Read multiple .nc files into a 3D pandas dataframe python

2.8k Views Asked by At

I would like to read in multiple SST netcdf files and from each file extract the SST data in selected lat, lon range and then store this data in a three dimensional panda dataframe. Closing each netcdf after it has been read to save memory.

I would like to end with one dataframe of a years worth of daily data.

I have read one file with NetCDF4 and stored each variable but that is as far as I have got.

my_file = 'C:/Users/lisa/Desktop/Sean/20160719000127-UoS-L2i-SSTskin-ISAR_002-D054_PtA-v01.0-fv01.5.nc'
fh = netCDF4.Dataset(my_file, mode='r')
lon = fh.variables['lon'][:]
lat = fh.variables['lat'][:]
time = fh.variables['time'][:]
sst = fh.variables['sea_surface_temperature'][:]

The data is from OPeNDAP for 2016 from the following address.

http://www.ifremer.fr/opendap/cerdap1/ghrsst/l4/saf/odyssea-nrt/data/

Any help would be much appreciated!!

2

There are 2 best solutions below

0
On

The Pandas.DataFrame does not support 3-dimensional data in this way. This use case is exactly why xarray was developed.

To do what you're trying to do in xarray:

import xarray as xr

ds = xr.open_mfdataset(['file1.nc', 'file2.nc', 'file3.nc'])

This will concatentate your files together and put it all in one xarray.Dataset. getting 1d or 2d data into Pandas is pretty easy

ds.sel(lat=36.0, lon=42.5).to_dataframe()
0
On

I would suggest preprocessing with CDO, e.g.

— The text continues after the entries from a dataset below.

/-! ## §E — over the origin the strict transform is tangent to the exceptional curve -/

/-- **No transversality over the origin.** For `D ∋ P, η'` inside `π⁻¹(X)` and `B ⊇ π⁻¹(s)`:
`D` is not transversal with `B` (at `P`): in `𝒪_{Z₁,P}` one has `I_D ≤ 𝔭_{η'} ∌ a`,
`0 ≠ π^* f ∈ I_D`, `I_B ≤ √(a) = (a)`, so a splitting `𝔪 = (z) + (w)`, `I_D = (z)`,
`I_B = (∏_J w)` forces `r = e = 1` and `𝔪 ≤ 𝔭_{η'} + (a)`, which fails for `b`
(`b² − a ∈ 𝔭_{η'}`). [folklore] -/
private theorem not_isTransversalWith_of_over_origin {Z₁ : Scheme.{u}} {π : Z₁ ⟶ plane k}
    (hπ : IsBlowup π (originSheaf k)) (P : Z₁) (hP : π P = origin k) (η' : Z₁)
    (hη : π η' = cuspGen k) (hsp : η' ⤳ P) {D B : Set Z₁} (hPD : P ∈ D) (hηD : η' ∈ D)
    (hDT : D ⊆ π ⁻¹' (cuspSet k : Set (plane k))) (hEB : π ⁻¹' {origin k} ⊆ B) :
    ¬ IsTransversalWith Z₁ D B := by
  classical
  intro hT
  obtain ⟨a, b, hrsop, hdim, hspan, haq, hgq, hf, hI⟩ := chart_core hπ P hP η' hη hsp
  obtain ⟨-, r, e, z, w, J, hdim', hzw, hID, hIB⟩ := hT P hPD
  haveI : IsRegularLocalRing (Z₁.presheaf.stalk P) := hrsop.1
  haveI : IsDomain (Z₁.presheaf.stalk P) := isDomain_of_isRegularLocalRing _
  have hamem : a ∈ maximalIdeal (Z₁.presheaf.stalk P) :=
    hspan ▸ Ideal.subset_span (Set.mem_insert a {b})
  have hbmem : b ∈ maximalIdeal (Z₁.presheaf.stalk P) :=
    hspan ▸ Ideal.subset_span (Set.mem_insert_of_mem a rfl)
  have ha2 : a ∉ maximalIdeal (Z₁.presheaf.stalk P) ^ 2 := by
    simpa using hrsop.not_mem_sq 0
  have hap : Prime a := by simpa using hrsop.prime 0
  have hqle : primeOfSpecializes hsp ≤ maximalIdeal (Z₁.presheaf.stalk P) :=
    IsLocalRing.le_maximalIdeal (Ideal.IsPrime.ne_top inferInstance)
  -- (1) `I_D ≤ 𝔭_{η'}`
  have hDq : Ideal.span (Set.range z) ≤ primeOfSpecializes hsp := by
    rw [← hID]
    exact stalkIdeal_vanishingIdeal_le hsp (subset_closure hηD)
  -- (2) `π^* f ∈ I_D` is non-zero, so `r ≠ 0`
  have hfD : (π.stalkMap P).hom (germF k (π P)) ∈ Ideal.span (Set.range z) := by
    rw [← hID]
    have h1 : stalkIdeal (vanishingIdeal ((cuspSet k).preimage π.continuous)) P ≤
        stalkIdeal (vanishingIdeal ⟨closure D, isClosed_closure⟩) P := by
      apply stalkIdeal_mono
      apply vanishingIdeal_antimono
      change closure D ⊆ π ⁻¹' (cuspSet k : Set (plane k))
      exact closure_minimal hDT ((cuspSet k).isClosed.preimage π.continuous)
    apply h1
    rw [stalkIdeal_vanishingIdeal_preimage]
    apply Ideal.le_radical
    apply Ideal.mem_map_of_mem
    rw [stalkIdeal_cuspSet_eq k (π P) (hP ▸ cuspGen_specializes_origin k)]
    exact Ideal.mem_map_of_mem _ (Ideal.subset_span rfl)
  have hf0 : (π.stalkMap P).hom (germF k (π P)) ≠ 0 := by
    rw [hf]
    have hgne : b ^ 2 - a ≠ 0 := by
      intro h
      apply ha2
      rw [sub_eq_zero] at h
      rw [← h]
      exact Ideal.pow_mem_pow hbmem 2
    exact mul_ne_zero (pow_ne_zero 2 hap.ne_zero) hgne
  have hr : r ≠ 0 := by
    rintro rfl
    apply hf0
    have h0 : Ideal.span (Set.range z) = ⊥ := by
      rw [Set.range_eq_empty, Ideal.span_empty]
    simpa [h0] using hfD
  -- (3) `I_B ≤ (a)`: `B ⊇ π⁻¹(s)` and `√(𝔪_s · 𝒪_{Z₁,P}) = √(a) = (a)`
  have hBa : Ideal.span {∏ j ∈ J, w j} ≤ Ideal.span {a} := by
    rw [← hIB]
    have h1 : stalkIdeal (vanishingIdeal ⟨closure B, isClosed_closure⟩) P ≤
        stalkIdeal (vanishingIdeal ((⟨{origin k}, isClosed_origin k⟩ : Closeds (plane k)).preimage
          π.continuous)) P := by
      apply stalkIdeal_mono
      apply vanishingIdeal_antimono
      change π ⁻¹' {origin k} ⊆ closure B
      exact hEB.trans subset_closure
    refine h1.trans ?_
    rw [stalkIdeal_vanishingIdeal_preimage, ← stalkIdeal_comap_eq_map_stalkMap]
    change (stalkIdeal ((originSheaf k).comap π) P).radical ≤ _
    rw [hI, ((Ideal.span_singleton_prime hap.ne_zero).mpr hap).radical]
  have hJ : J.Nonempty := by
    rw [Finset.nonempty_iff_ne_empty]
    rintro rfl
    rw [Finset.prod_empty, Ideal.span_singleton_one, top_le_iff, Ideal.span_singleton_eq_top] at hBa
    exact hap.not_unit hBa
  have he : e ≠ 0 := by
    rintro rfl
    obtain ⟨j, -⟩ := hJ
    exact j.elim0
  have hre : r + e = 2 := by
    have h := hdim'.symm.trans hdim
    exact_mod_cast h
  obtain rfl : r = 1 := by omega
  obtain rfl : e = 1 := by omega
  have hJ0 : J = {0} := by
    obtain ⟨j, hj⟩ := hJ
    exact Finset.eq_singleton_iff_unique_mem.mpr ⟨Fin.eq_zero j ▸ hj, fun j _ => Fin.eq_zero j⟩
  rw [hJ0, Finset.prod_singleton] at hBa
  -- (4) `𝔪 = (z, w) ≤ 𝔭_{η'} + (a)`, but `b ∉ 𝔭_{η'} + (a)`
  have hmle : maximalIdeal (Z₁.presheaf.stalk P) ≤ primeOfSpecializes hsp ⊔ Ideal.span {a} := by
    rw [← hzw, Ideal.span_le]
    rintro x (⟨i, rfl⟩ | ⟨i, rfl⟩)
    · exact Ideal.mem_sup_left (hDq (Ideal.subset_span ⟨i, rfl⟩))
    · refine Ideal.mem_sup_right (hBa ?_)
      rw [Fin.eq_zero i]
      exact Ideal.subset_span rfl
  obtain ⟨q, hq, t, ht, hqt⟩ := Submodule.mem_sup.mp (hmle hbmem)
  obtain ⟨l, rfl⟩ := Ideal.mem_span_singleton'.mp ht
  have hq' : b - l * a ∈ primeOfSpecializes hsp := by
    have : b - l * a = q := by rw [← hqt]; ring
    rw [this]
    exact hq
  have hmem : a * (1 - l ^ 2 * a) ∈ primeOfSpecializes hsp := by
    have : a * (1 - l ^ 2 * a) = (b - l * a) * (b + l * a) - (b ^ 2 - a) := by ring
    rw [this]
    exact Ideal.sub_mem _ (Ideal.mul_mem_right _ _ hq') hgq
  rcases Ideal.IsPrime.mem_or_mem inferInstance hmem with h | h
  · exact haq h
  · have h1 : (1 : Z₁.presheaf.stalk P) ∈ maximalIdeal (Z₁.presheaf.stalk P) := by
      have := Ideal.add_mem _ (hqle h) (Ideal.mul_mem_left _ (l ^ 2) hamem)
      rwa [sub_add_cancel] at this
    exact (maximalIdeal.isMaximal (Z₁.presheaf.stalk P)).ne_top
      ((Ideal.eq_top_iff_one _).mpr h1)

cdo mergetime 2016*-UoS-L2i-SSTskin-ISAR_002-D054_PtA-v01.0-fv01.5.nc merged.nc
cdo sellonlatbox,lon1,lon2,lat,lat2 merged.nc box_2016.nc

You may have a open file limit (256) on your system in which case you will need to split the mergetime command up into a loop over months, extract the area and then do a final mergetime on the 12 monthly files at the end.